Step 3: Load and Prepare Dataset
Why this matters : Clean data is essential for effective training.

Example: SMS Spam Collection dataset

In [None]:
from datasets import load_dataset, DatasetDict
from transformers import AutoTokenizer

tokenizer = AutoTokenizer.from_pretrained(model_name)

# Set padding token (critical for batch processing)
if tokenizer.pad_token is None:
    tokenizer.pad_token = tokenizer.eos_token  # Use EOS token as pad token

def tokenize_function(examples):
    return tokenizer(
        examples["sms"],
        truncation=True,
        padding="max_length",  # Explicit padding
        max_length=128,
        return_special_tokens_mask=True  # Helps with padding
    )

dataset = load_dataset("sms_spam")
print(dataset['train'][0])  # View first sample

# Split into 80% train / 20% test
split_dataset = dataset["train"].train_test_split(test_size=0.2, seed=42)

# Apply tokenization to the split datasets
tokenized_datasets = split_dataset.map(tokenize_function, batched=True)

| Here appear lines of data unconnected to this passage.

import Mathlib.Analysis.SpecialFunctions.Pow.Real
import Mathlib.Analysis.SpecialFunctions.Log.Base
import Mathlib.Analysis.SpecificLimits.Normed
import Mathlib.Analysis.Complex.ExponentialBounds
import Literature.Computability.Complexity.AverageCaseDepthHierarchy
import HarnessLib

/-!
# Proof of the top fan-in estimate `w₀ = 2^m ln 2 · (1 ± o(1))` (Rossman–Servedio–Tan 2015, §6)

This file discharges the named fact `rossmanServedioTan2015_w0_asymp` of
`Literature/Computability/Complexity/AverageCaseDepthHierarchy.lean`:

B. Rossman, R. A. Servedio, L.-Y. Tan, *An average-case depth hierarchy theorem for Boolean
circuits*, FOCS 2015 / arXiv:1504.03398 [RossmanServedioTan2015], §6 (p. 15): "The estimates for
`t₁` and `q` given in Lemma 7.1 imply that `w₀ = 2^m ln(2) · (1 ± o_m(1))`", where (§6, eq. for
`w₀`) `w₀ :=` the smallest integer such that `(1 - t₁)^{q w₀} ≤ 1/2`, and Lemma 7.1 (p. 16, proved
in Appendix 12, p. 41): "There is a universal constant `c > 0` such that for `2 ≤ d ≤ c m / log m`,
we have that `t_k = q ± q^{1.1}` for all `k ∈ [d-1]`."

## The printed argument (App. 12, p. 41) and what is formalised

RST prove, by downward induction on `k = d-1, …, 1`, the invariant
`|t_k q - p| ≤ (2m)^{d-1-k} λ` (eq. (25)), using `w = m 2^m / log e - [0,1)` and their Fact 5.3
(`(1 - 1/x)^x ≤ e^{-1} ≤ (1 - 1/x)^{x-1}`, `1 + x ≤ eˣ ≤ 1 + 2x` on `[0,1]`); the regime
`d ≤ c m / log m` is exactly what keeps `(2m)^{d} λ = o(p)`.  We run the same induction on
`u_j := t_{d-1-j} · q` (`rstTAux m j * rstQ m`) with the slightly more generous invariant
`|u_j - p| ≤ (4m)^j (λ + q³)` (`rstTAux_mul_rstQ_sub_rstP`): the additive `q³` absorbs the
second-order terms `2p²` and `w p · u t` of the two Taylor estimates without needing a *lower* bound
on `λ`, and the ratio `4m` leaves room for the constants; the one-step estimate is
`rst_step_abstract` (hypotheses: `m ≥ 1`, `m q ≤ 1/4`, `λ + q³ ≤ B`, `B m 2^m ≤ 1/4`).  With
`c = 1/16` the regime gives `(4m)^{d-2} ≤ 2^{m/8}` (`m ≥ 4`), and `λ ≤ 4 m² 2^{-5m/4}` (from
`2^m ≤ w ≤ 2^{2m}`), so `(4m)^{d-2} (λ + q³) m 2^m ≤ 5 m³ 2^{-m/8} → 0`.  Finally, for
`0 < t₁ < 1` the defining set of `w₀` is the upper set `{n | n ≥ ln 2 / (q · (-ln (1 - t₁)))}`, so
`w₀ = ⌈ln 2 / (q · (-ln(1 - t₁)))⌉₊` exactly (`rstW0_eq_ceil`), and `t ≤ -ln(1-t) ≤ t/(1-t)` turns
`|t₁ q - p| ≤ η p` into `|w₀ / (2^m ln 2) - 1| ≤ ε` (`rst_w0_abstract`).  The universal constant
produced is `c = 1/16`; the threshold `m₀(ε)` comes from `m³ / (2^{1/8})^m → 0`
(`tendsto_pow_const_div_const_pow_of_one_lt`).

## Lemma 7.1 itself

The same invariant also discharges the named fact `rossmanServedioTan2015_lem71` (Lemma 7.1 as
printed: "`t_k = q ± q^{1.1}` for all `k ∈ [d-1]` whenever `2 ≤ d ≤ c m / log m`"), with `c = 1/64`
(`rossmanServedioTan2015_lem71_holds`, at the end of the file): the regime alone forces `m ≥ 128`,
`m ≤ 2^{m/128}` and `(4m)^{d-2} ≤ 2^{3m/64}`, so `|t_k - q| = |t_k q - p| / q ≤
(4m)^{d-2} (λ + q³) / q ≤ 2^{-41m/64} ≤ 2^{-0.55 m} = q^{1.1}` (RST, App. 12, p. 41: Lemma 7.1
"follows directly from [the invariant `|t_k q - p| ≤ (2m)^{d-1-k} λ`], using [the definitions of
`λ, q` and `w`] and the fact that `p = Θ(log w / w)`").

## Sources

* [RossmanServedioTan2015] arXiv:1504.03398, read via `lit read arxiv:1504.03398`: p. 13 (§5.1,
  Facts 5.2–5.3, "`log` = log₂"), p. 15 (§6: `w`, `p`, `w₀`, the `w₀` estimate), p. 16 (§7.1:
  `λ`, `q`, `t_k`, Lemma 7.1), p. 41 (App. 12: proof of Lemma 7.1, invariant (25)).
-/

noncomputable section
/-! ## §4 The semidefinite exclusion step (source §2.2) -/

/-- `α⃗·V⃗_S[g]`: the functional applied entrywise to the matrix vector — the real symmetric `2 × 2` matrix
`[[α(V₁₁), α(V₁₂)], [α(V₁₂), α(V₂₂)]]`.  A functional is taken to act on 7-vectors of channel functions at
once (`α⃗·V⃗ = Σᵣ αᵣ(Vᵣ)` is the case of a decomposable `α`). [cite: KosPolandSimmonsDuffinVichi2015, §2.2 (`α⃗·V⃗_S ⪰ 0`)] -/
def alphaVS (α : (ℝ → ℝ → Fin 7 → ℝ) →ₗ[ℝ] ℝ) (Δφ Δs : ℝ) (g : ℝ → ℝ → ℝ) :
    Matrix (Fin 2) (Fin 2) ℝ :=
  !![α (VS11 Δφ g), α (VS12 Δφ Δs g); α (VS12 Δφ Δs g), α (VS22 Δs g)]

/-- `(a b) (α⃗·V⃗_S[g]) (a b)ᵀ = α⃗·((a b) V⃗_S[g] (a b)ᵀ)` (linearity).
[cite: KosPolandSimmonsDuffinVichi2015, §2.2 (`α⃗·V⃗_S ⪰ 0`)] -/
theorem alphaVS_quadForm (α : (ℝ → ℝ → Fin 7 → ℝ) →ₗ[ℝ] ℝ) (Δφ Δs a b : ℝ) (g : ℝ → ℝ → ℝ) :
    ![a, b] ⬝ᵥ (alphaVS α Δφ Δs g *ᵥ ![a, b]) = α (quadVS Δφ Δs a b g) := by
  simp only [quadVS_eq_smul, map_add, map_smul, smul_eq_mul]
  simp [alphaVS, Matrix.mulVec, dotProduct, Fin.sum_univ_two]
  ring

/-- **What `⪰ 0` buys**: if `α⃗·V⃗_S[g] ⪰ 0` then the applied singlet term `α((a b) V⃗_S[g] (a b)ᵀ)` is `≥ 0` for
EVERY pair of real couplings `(a, b) = (λ_{φφ𝒪}, λ_{ss𝒪})`, whatever their signs.
[cite: KosPolandSimmonsDuffinVichi2015, §2.2 (`α⃗·V⃗_S ⪰ 0`)] -/
theorem quadVS_nonneg_of_posSemidef (α : (ℝ → ℝ → Fin 7 → ℝ) →ₗ[ℝ] ℝ) {Δφ Δs : ℝ} {g : ℝ → ℝ → ℝ}
    (h : (alphaVS α Δφ Δs g).PosSemidef) (a b : ℝ) : 0 ≤ α (quadVS Δφ Δs a b g) := by
  have := h.dotProduct_mulVec_nonneg ![a, b]
  rwa [star_trivial, alphaVS_quadForm] at this

/-- **The exclusion argument** (abstract form).  Data: singlets `𝒪 ∈ ιS` OTHER than the unit with real
couplings `(a, b)` and channel functions `gS`; `T`, `A`, `V` families with weights `λ² ≥ 0` (and signs `ε`
for `V`); channel sums with the unit INCLUDED in `G^{φφ}_S, G^{φs}_S, G^{ss}_S`.  Hypotheses: `α` APPLIES
TERMWISE to the four channel series (`hS`, `hT`, `hA`, `hV` — automatic for point functionals,
`hasSum_pointFunctional₇`; an analytic obligation for derivative functionals); `α` annihilates the
channel-level sum rule (`hzero`, e.g. because the seven equations hold wherever `α` looks); and the five
conditions of §2.2 — `(1 1) α⃗·V⃗_{S,0,0} (1 1)ᵀ > 0` (strict, see the module docstring), `α⃗·V⃗_T ≥ 0`,
`α⃗·V⃗_A ≥ 0`, `α⃗·V⃗_V ≥ 0` on the exchanged operators, `α⃗·V⃗_S ⪰ 0` on the exchanged singlets.  Conclusion:
contradiction. [cite: KosPolandSimmonsDuffinVichi2015, §2.2 (functional conditions)] -/
theorem false_of_functional₇ (α : (ℝ → ℝ → Fin 7 → ℝ) →ₗ[ℝ] ℝ) {Δφ Δs : ℝ} {ιS ιT ιA ιV : Type*}
    {a b : ιS → ℝ} {pT : ιT → ℝ} {pA : ιA → ℝ} {pV ε : ιV → ℝ} {gS : ιS → ℝ → ℝ → ℝ}
    {gT : ιT → ℝ → ℝ → ℝ} {gA : ιA → ℝ → ℝ → ℝ} {gV₁ gV₂ : ιV → ℝ → ℝ → ℝ}
    {GSφφ GSss GSφs GT GA GV₁ GV₂ : ℝ → ℝ → ℝ}
    (hpT : ∀ o, 0 ≤ pT o) (hpA : ∀ o, 0 ≤ pA o) (hpV : ∀ o, 0 ≤ pV o)
    (hS : HasSum (fun o => α (quadVS Δφ Δs (a o) (b o) (gS o)))
      (α (singletVec Δφ Δs (fun u v => GSφφ u v - 1) (fun u v => GSφs u v - 1)
        fun u v => GSss u v - 1)))
    (hT : HasSum (fun o => pT o * α (V7T N Δφ (gT o))) (α (V7T N Δφ GT)))
    (hA : HasSum (fun o => pA o * α (V7A Δφ (gA o))) (α (V7A Δφ GA)))
    (hV : HasSum (fun o => pV o * α (V7V Δφ Δs (ε o) (gV₁ o) (gV₂ o)))
      (α (vectorVec Δφ Δs GV₁ GV₂)))
    (hzero : α (mixedVec N Δφ Δs GSφφ GSss GSφs GT GA GV₁ GV₂) = 0)
    (hunit : 0 < ![(1 : ℝ), 1] ⬝ᵥ (alphaVS α Δφ Δs (fun _ _ => (1 : ℝ)) *ᵥ ![(1 : ℝ), 1]))
    (hposT : ∀ o, 0 ≤ α (V7T N Δφ (gT o))) (hposA : ∀ o, 0 ≤ α (V7A Δφ (gA o)))
    (hposV : ∀ o, 0 ≤ α (V7V Δφ Δs (ε o) (gV₁ o) (gV₂ o)))
    (hposS : ∀ o, (alphaVS α Δφ Δs (gS o)).PosSemidef) : False := by
  have nS : 0 ≤ α (singletVec Δφ Δs (fun u v => GSφφ u v - 1) (fun u v => GSφs u v - 1)
      fun u v => GSss u v - 1) :=
    hS.nonneg fun o => quadVS_nonneg_of_posSemidef α (hposS o) (a o) (b o)
  have nT : 0 ≤ α (V7T N Δφ GT) := hT.nonneg fun o => mul_nonneg (hpT o) (hposT o)
  have nA : 0 ≤ α (V7A Δφ GA) := hA.nonneg fun o => mul_nonneg (hpA o) (hposA o)
  have nV : 0 ≤ α (vectorVec Δφ Δs GV₁ GV₂) := hV.nonneg fun o => mul_nonneg (hpV o) (hposV o)
  rw [alphaVS_quadForm] at hunit
  rw [mixedVec_unit_split, map_add, map_add, map_add, map_add] at hzero
  linarith

/-- A finite combination of point evaluations of the seven components,
`α(F) = Σ_m Σ_r w m r · F(u_m, v_m)_r` for `F : ℝ → ℝ → (Fin 7 → ℝ)` — the seven-component analogue of
the imported `pointFunctional` (crossing imposed point by point, Hogervorst–Rychkov 2013, §4.3); the
simplest members of the source's "vector of linear functionals".
[cite: HogervorstRychkov2013, §4.3] [cite: KosPolandSimmonsDuffinVichi2015, §2.2 (functional conditions)] -/
def pointFunctional₇ {M : ℕ} (w : Fin M → Fin 7 → ℝ) (u v : Fin M → ℝ) :
    (ℝ → ℝ → Fin 7 → ℝ) →ₗ[ℝ] ℝ where
  toFun F := ∑ m, ∑ r, w m r * F (u m) (v m) r
  map_add' F F' := by
    simp only [Pi.add_apply, mul_add, Finset.sum_add_distrib]
  map_smul' c F := by
    simp only [Pi.smul_apply, smul_eq_mul, RingHom.id_apply, Finset.mul_sum]
    refine Finset.sum_congr rfl fun m _ => Finset.sum_congr rfl fun r _ => ?_
    ring

/-- Unfolding of `pointFunctional₇`. [cite: HogervorstRychkov2013, §4.3] -/
theorem pointFunctional₇_apply {M : ℕ} (w : Fin M → Fin 7 → ℝ) (u v : Fin M → ℝ)
    (F : ℝ → ℝ → Fin 7 → ℝ) : pointFunctional₇ w u v F = ∑ m, ∑ r, w m r * F (u m) (v m) r := rfl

# Reorganize into a DatasetDict (optional, but keeps the structure)
tokenized_datasets = DatasetDict({
    "train": tokenized_datasets["train"],
    "test": tokenized_datasets["test"]
})

In [None]:
print(dataset['train'].features)

In [None]:
from transformers import AutoTokenizer

tokenizer = AutoTokenizer.from_pretrained(model_name)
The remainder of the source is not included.